Thursday, April 09, 2009

Grantham

I don't how it works for the rest of you, but I found out last night that if I need to pray about something, it really helps of I'm in the place I'm praying about. That may seem complicated and unreasonable, but last night the place I needed to pray about was only a ten minute drive from my house. Joel needed to go in that direction anyways.

See, for whatever reason I have been extremely worried and stressed about paying for college. Well, I was upset and worried about more than that, but it's taking a lot for me to work through everything that's bugging me. I have troubles voicing my "deep down opinions" for fear that my parents won't honestly listen, therefore leaving me worse off. Except for the fact that I'll be worse off either way because everything just keeps eating away at me, which is probably one reason why I'm really looking forward to moving out. Even so, I have a feeling that these problems will follow me to whatever residence I end up living in.

Anyways, sorry to digress. As I mentioned, paying for college probably stresses me out more than the work load itself. Even though I have tuition remission, the bill for living (and breathing) at college is a lot for an 18 year old to pay with no help what so ever. Well, I haven't had any help yet. No scholarships (yet) or secret benefactors. I don't even know of anyone who could be a secret benefactor. All I have is my stupid stupid self who just works maybe 7 hours a week if I'm blessed enough, and has been making minimum wage for the past two years! Why did I ever take this in the first place?

So anyways, I'm looking for a new job, and hopefully a full time job for the summer. It's kinda hard to come to this realization before a holiday, because I can't just go out and ask for applications on Good Friday. Well, I could, but I really want to focus on Jesus, not money. I may have to let go of my not working on sundays thing, which bothers me. Seriously, I will die if I don't go to church.

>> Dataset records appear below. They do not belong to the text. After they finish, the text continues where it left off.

import Literature.Computability.Cryptography.Harvey2021Integer
import HarnessLib

/-!
# Harvey 2021: the main search as a function, and its correctness

Continuing `Harvey2021Integer.lean` (`cab`, `Jab`, `bsgs_witness`, `lemma31_integer`) and
`Harvey2021.lean` (`exists_not_isUnit_of_prod_eq_zero`).  Harvey's Algorithm 2 (the baby-step /
giant-step search for `u = aq + bp`, Prop. 4.2) followed by Algorithm 1 (collisions modulo `p`
or `q`, Prop. 4.1) is written here as ONE pure function `bsgsOut N α m r : Option ℕ` in the
simplified, machine-friendly form that the `N^{1/5+o(1)}` bound permits (the `o(1)` absorbs all
logarithmic factors, `Harvey2021Bridge.lean`), and proved correct:

* **inverse-free** (no `α^{-1} mod N`): with `J* = J_{1,1} ≥ J_{a,b}` and `C = α^{(J*−1)m}`, the
  baby steps are `C α^i mod N` (`baby`) and the giant steps `t_{a,b} · α^{(J*−1−j)m} mod N`
  (`giant`, `tval`; `triples` lists `(a, b, j)`, `1 ≤ ab ≤ r`, `j < J_{a,b}`);
* **no Step 1**: the order certificate of the base `α` is per prime factor (`α^x ≢ 1 (mod p)` for
  `1 ≤ x < m` and every prime `p ∣ N`, as supplied by the order search), which is what the
  proof of Prop. 4.2 uses Step 1 for;
* **one sort of one list**: entries `(2·key + flag)·P + payload` (`entry`, `ekey`, `eflag`,
  `epay`), babies flagged `0`, giants `1`, sorted as numbers (`sorted`); **one linear scan**
  (`scanStep`, `scanAll`) remembering the last baby key: a giant with that key is an exact match
  `v_{a,b,j} = C α^i (mod N)` and is handed to the integer recovery of Lemma 3.1 (`recover`,
  `u = i + jm + c_{ab}`), any other giant joins the value list;
* **general multipoint evaluation** instead of Bluestein: `f = ∏ (X − v)` over the value list
  (`fpoly`) evaluated at the baby steps (`vals`), the first `i` with `gcd(f(Cα^i), N) > 1`, and —
  if that gcd is `N` — the scan of `gcd(N, Cα^i − v_h)` (`alg1`).

Results: **`bsgsOut_sound`** (a reported number is a proper factor of `N`) and
**`bsgsOut_complete`**: for `N = pq`, `p < q` primes, `r < p`, `(N/r)^{1/2} ≤ p`, and `α`
coprime to `N` with the certificate above, `bsgsOut N α m r` reports a factor.  The proof is
Harvey's (proof of Prop. 4.2, then of Prop. 4.1): `bsgs_witness` gives `(a₀, b₀, i₀, j₀)` with
`C α^{i₀} ≡ v_{a₀,b₀,j₀} (mod p)`; if the two residues are equal modulo `N` the scan meets the
match and Lemma 3.1 splits `N` (`found_of_exact`, `lemma31_integer`); otherwise `v_{a₀,b₀,j₀}`
equals no baby step (else `α^{|i−i₀|} ≡ 1 (mod p)`), so it is in the value list
(`mem_vlist_iff`), `p ∣ f(Cα^{i₀})`, and at the first hit either the gcd is proper or `f`
vanishes modulo `N` and a product of nonzero residues being zero exhibits a non-unit factor
(`exists_not_isUnit_of_prod_eq_zero`).  The sorted-scan lemma `matched_iff_of_sorted` (a giant
is matched iff its key is a baby key, and then the remembered index is that baby's) is the only
place where sortedness is used.  No named facts.

## References

* D. Harvey, *An exponent one-fifth algorithm for deterministic integer factorisation*,
  Math. Comp. 90 (2021) 2937–2950, §4: Algorithms 1–2, Prop. 4.1 (arXiv:2010.05450 Prop. 14) and
  Prop. 4.2 (arXiv Prop. 15) with their proofs; Lemma 3.1 (arXiv Lemma 10). [Harvey2021]
* M. Hittmeir, *A time-space tradeoff for Lehman's deterministic integer factorization method*,
  Math. Comp. 90 (2021) 1999–2010 (arXiv:2006.16729): the sort-and-match search. (Folklore
  material as used here, fully proved.)
-/

namespace Literature.Computability.Cryptography.Harvey2021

I digressed again! My point is, since I didn't know what to do, and I didn't really feel like being around other people, I took Joel to Chill Time at Grantham, and went to the college library, to work on a scholarship essay. I needed to get online for something, probably just to check my email, but I couldn't access the college's internet on the laptop. I typed in my user name and password, but over and over again it wouldn't work. Even when I came home and tried to log onto my college email, that didn't work either. I don't know what's going on with that, so I hope no one important emails me on my college email. Anyways, I wrote down some ideas for the essay, and then headed down to the creek. I walked around and prayed. And I felt like praying that the place of my future schooling/residence really helped give focus. I know that God would've still been listening if i would've stayed home and prayed, but I would've been distracted. I'm always distracted while I'm trying to something important. Some family member is always either asking/telling me to do something, or wants to show me something, but I'm not getting graded on housework/chores/viewing random youtube videos, I'm getting graded on understanding Shakespeare, and doing calculus problems.(by the way, I'm starting to question why Shakespeare had to be so great. why couldn't he have been a fad that went out with the 16th century?) These distractions are part of the reason I refuse to live at home and go to college.

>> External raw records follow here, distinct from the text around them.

import Mathlib
import HarnessLib
import Summits.ResolutionOfSingularities.ResolutionOfSingularities.Theorems.WildQuotientsWildQuotientResolutionInertLocusStalk

/-!
# Codimension of the reduced inert locus of a tame subgroup: number of independent differentials of the fixed-locus ideal
# (crux `WildQuotients.WildQuotientResolution`, stub `stub_phaseZeroHighDim`; any dimension)

Crux stmt-ResolutionOfSingularities-15640 (`WildQuotientResolution`), registered stub `stub_phaseZeroHighDim`.
Complement to ✓`InertLocusStalk` (p819500) / ✓`InertLocusCentre` (p819658) / ✓`tameMove` (p819797): at a point
`x` of the inert locus `Z_K` of a tame subgroup `K` with regular local ring, the stalk `(𝓘_{Z_K})_x` is generated
by a finite set `s` of elements — a part of a regular system of parameters — with
`#s + dim (𝒪_{X,x} ⧸ (𝓘_{Z_K})_x) = dim 𝒪_{X,x}`: the codimension of `Z_K` at `x` is the number `#s` of independent
differentials of the fixed-locus ideal (= the number of non-trivial characters of `K` on the cotangent space,
✓`TameMoveEigen`/✓`NpcTameElement`). This is the shape of the hypothesis `hcodim` of ✓`CurveStep.curveMove`
(`dim (𝒪_z ⧸ 𝒥_z) + 2 = dim 𝒪_z`: the centre is a curve on a threefold) and of the point move (`#s = dim`).

[OURS · crux stmt-ResolutionOfSingularities-15640 · helper toward `stub_phaseZeroHighDim`; folklore, counted 0;
AI-level work, weaker than expert review.] [folklore]
-/

-- single-problem summit: the doubled namespace component `ResolutionOfSingularities` is forced
set_option linter.dupNamespace false

noncomputable section

namespace Summit.ResolutionOfSingularities.ResolutionOfSingularities.Theorems.WildQuotientResolution.InertLocusStalk

open CategoryTheory AlgebraicGeometry TopologicalSpace IsLocalRing
open Literature.AlgebraicGeometry.Resolution Literature.AlgebraicGeometry.Ramification

universe u

variable {X : Scheme.{u}} {G : Type*} [Group G] (σ : G →* Aut X) (x : X) {I : Subgroup G}
  (a : I → (X.presheaf.stalk x ⟶ X.presheaf.stalk x))
  (τ : I →* (X.presheaf.stalk x ≃+* X.presheaf.stalk x))
  (hkey : ∀ g : I, Spec.map (a g) ≫ X.fromSpecStalk x = X.fromSpecStalk x ≫ (σ (g : G)).hom)
  (hτ : ∀ (g : I) (r : X.presheaf.stalk x), τ g r = (a g⁻¹).hom r)
  {K : Subgroup G} (hK : K ≤ I) [Finite K] [IsRegularLocalRing (X.presheaf.stalk x)]

include hkey hτ hK

/-- **Codimension of the tame inert locus**: for `𝒪_{X,x}` regular, `|K|` invertible in it and `x ∈ Z_K`, the stalk
`(𝓘_{Z_K})_x` is spanned by a finite set `s ⊆ (𝓘_{Z_K})_x` with `#s + dim (𝒪_{X,x} ⧸ (𝓘_{Z_K})_x) = dim 𝒪_{X,x}`
(✓`TameFixedLocus.isRegularLocalRing_quotient_and_exists_finset` through
✓`stalkIdeal_vanishingIdeal_inertLocus_of_isUnit`). [folklore] -/
theorem exists_finset_span_eq_stalkIdeal_inertLocus
    (hKu : IsUnit ((Nat.card K : ℕ) : X.presheaf.stalk x))
    (hx : K ≤ inertiaSubgroup σ x) (hZ : IsClosed {y : X | K ≤ inertiaSubgroup σ y}) :
    ∃ s : Finset (X.presheaf.stalk x),
      (↑s : Set (X.presheaf.stalk x)) ⊆
        ↑(stalkIdeal (Scheme.IdealSheafData.vanishingIdeal ⟨{y : X | K ≤ inertiaSubgroup σ y}, hZ⟩) x) ∧
      Ideal.span (s : Set (X.presheaf.stalk x)) =
        stalkIdeal (Scheme.IdealSheafData.vanishingIdeal ⟨{y : X | K ≤ inertiaSubgroup σ y}, hZ⟩) x ∧
      (s.card : WithBot ℕ∞) + ringKrullDim (X.presheaf.stalk x ⧸
        stalkIdeal (Scheme.IdealSheafData.vanishingIdeal ⟨{y : X | K ≤ inertiaSubgroup σ y}, hZ⟩) x) =
        ringKrullDim (X.presheaf.stalk x) := by
  have hm : (⨆ k : K, augIdeal ((τ.comp (Subgroup.inclusion hK)) k)) ≤
      maximalIdeal (X.presheaf.stalk x) :=
    (mem_inertLocus_iff_iSup_augIdeal_le σ x a τ hkey hτ hK).mp hx
  rw [stalkIdeal_vanishingIdeal_inertLocus_of_isUnit σ x a τ hkey hτ hK hKu hx hZ]
  exact (TameFixedLocus.isRegularLocalRing_quotient_and_exists_finset
    (τ.comp (Subgroup.inclusion hK)) hKu hm).2

/-- The same in the `curveMove` format: `dim (𝒪_{X,x} ⧸ (𝓘_{Z_K})_x) + c = dim 𝒪_{X,x}` for the number `c` of
elements of a part of a regular system of parameters generating the fixed-locus ideal. [folklore] -/
theorem exists_ringKrullDim_quotient_stalkIdeal_inertLocus_add
    (hKu : IsUnit ((Nat.card K : ℕ) : X.presheaf.stalk x))
    (hx : K ≤ inertiaSubgroup σ x) (hZ : IsClosed {y : X | K ≤ inertiaSubgroup σ y}) :
    ∃ (c : ℕ) (f : Fin c → X.presheaf.stalk x), IsRsopPart f ∧
      Ideal.span (Set.range f) =
        stalkIdeal (Scheme.IdealSheafData.vanishingIdeal ⟨{y : X | K ≤ inertiaSubgroup σ y}, hZ⟩) x ∧
      ringKrullDim (X.presheaf.stalk x ⧸
        stalkIdeal (Scheme.IdealSheafData.vanishingIdeal ⟨{y : X | K ≤ inertiaSubgroup σ y}, hZ⟩) x) +
        ((c : ℕ) : WithBot ℕ∞) = ringKrullDim (X.presheaf.stalk x) := by
  have hm : (⨆ k : K, augIdeal ((τ.comp (Subgroup.inclusion hK)) k)) ≤
      maximalIdeal (X.presheaf.stalk x) :=
    (mem_inertLocus_iff_iSup_augIdeal_le σ x a τ hkey hτ hK).mp hx
  rw [stalkIdeal_vanishingIdeal_inertLocus_of_isUnit σ x a τ hkey hτ hK hKu hx hZ]
  obtain ⟨c, f, -, hspan, hrsop⟩ :=
    TameFixedLocus.exists_isRsopPart_span_eq_iSup_augIdeal (τ.comp (Subgroup.inclusion hK)) hKu hm
  refine ⟨c, f, hrsop, hspan, ?_⟩
  rw [← hspan]
  exact hrsop.ringKrullDim_quotient_add

end Summit.ResolutionOfSingularities.ResolutionOfSingularities.Theorems.WildQuotientResolution.InertLocusStalk

end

I really felt at peace while I walked back to Lady Blue.(um..that's our mini van. i have a bit of an emotional attachment to that thing) I'm not exactly sure where to go from here.(insert Pillar song) I guess I need to continue with my job search. I did come to the conclusion that if Jesus can sacrifice His life, maybe I can sacrifice sleep, school work, and sundays(afternoons and evenings). I'm working on being open to pretty much anything, as long as it pays, and can give me lots of hours over the summer. I'll be sad to leave the pizza buffet, seeing how it's been apart of my life for the past two years. They can't give me the hour i need/have been looking for.

I also found last night that walking helps my anger. I've always had problems with anger, but no one bothered to show me practical ways to get rid of it. The only problem with my solution is that I'm not allowed to walk in town after dark, because I'm a vulnerable adult who could get mugged or something. So that leaves me with one other option: writing. How is it that I can never meet word requirements on essays about natural disasters, and yet I have gone on and on and on just now? I have no problem writing. My grammer and style, and comma uses suck, but I like writing.

Speaking of which, I need to switch laundry and then write more for my essay. Maybe later today I can post about planning our lives around TV, and how it's starting to really disgust me, and how I fear it can tear a family a part.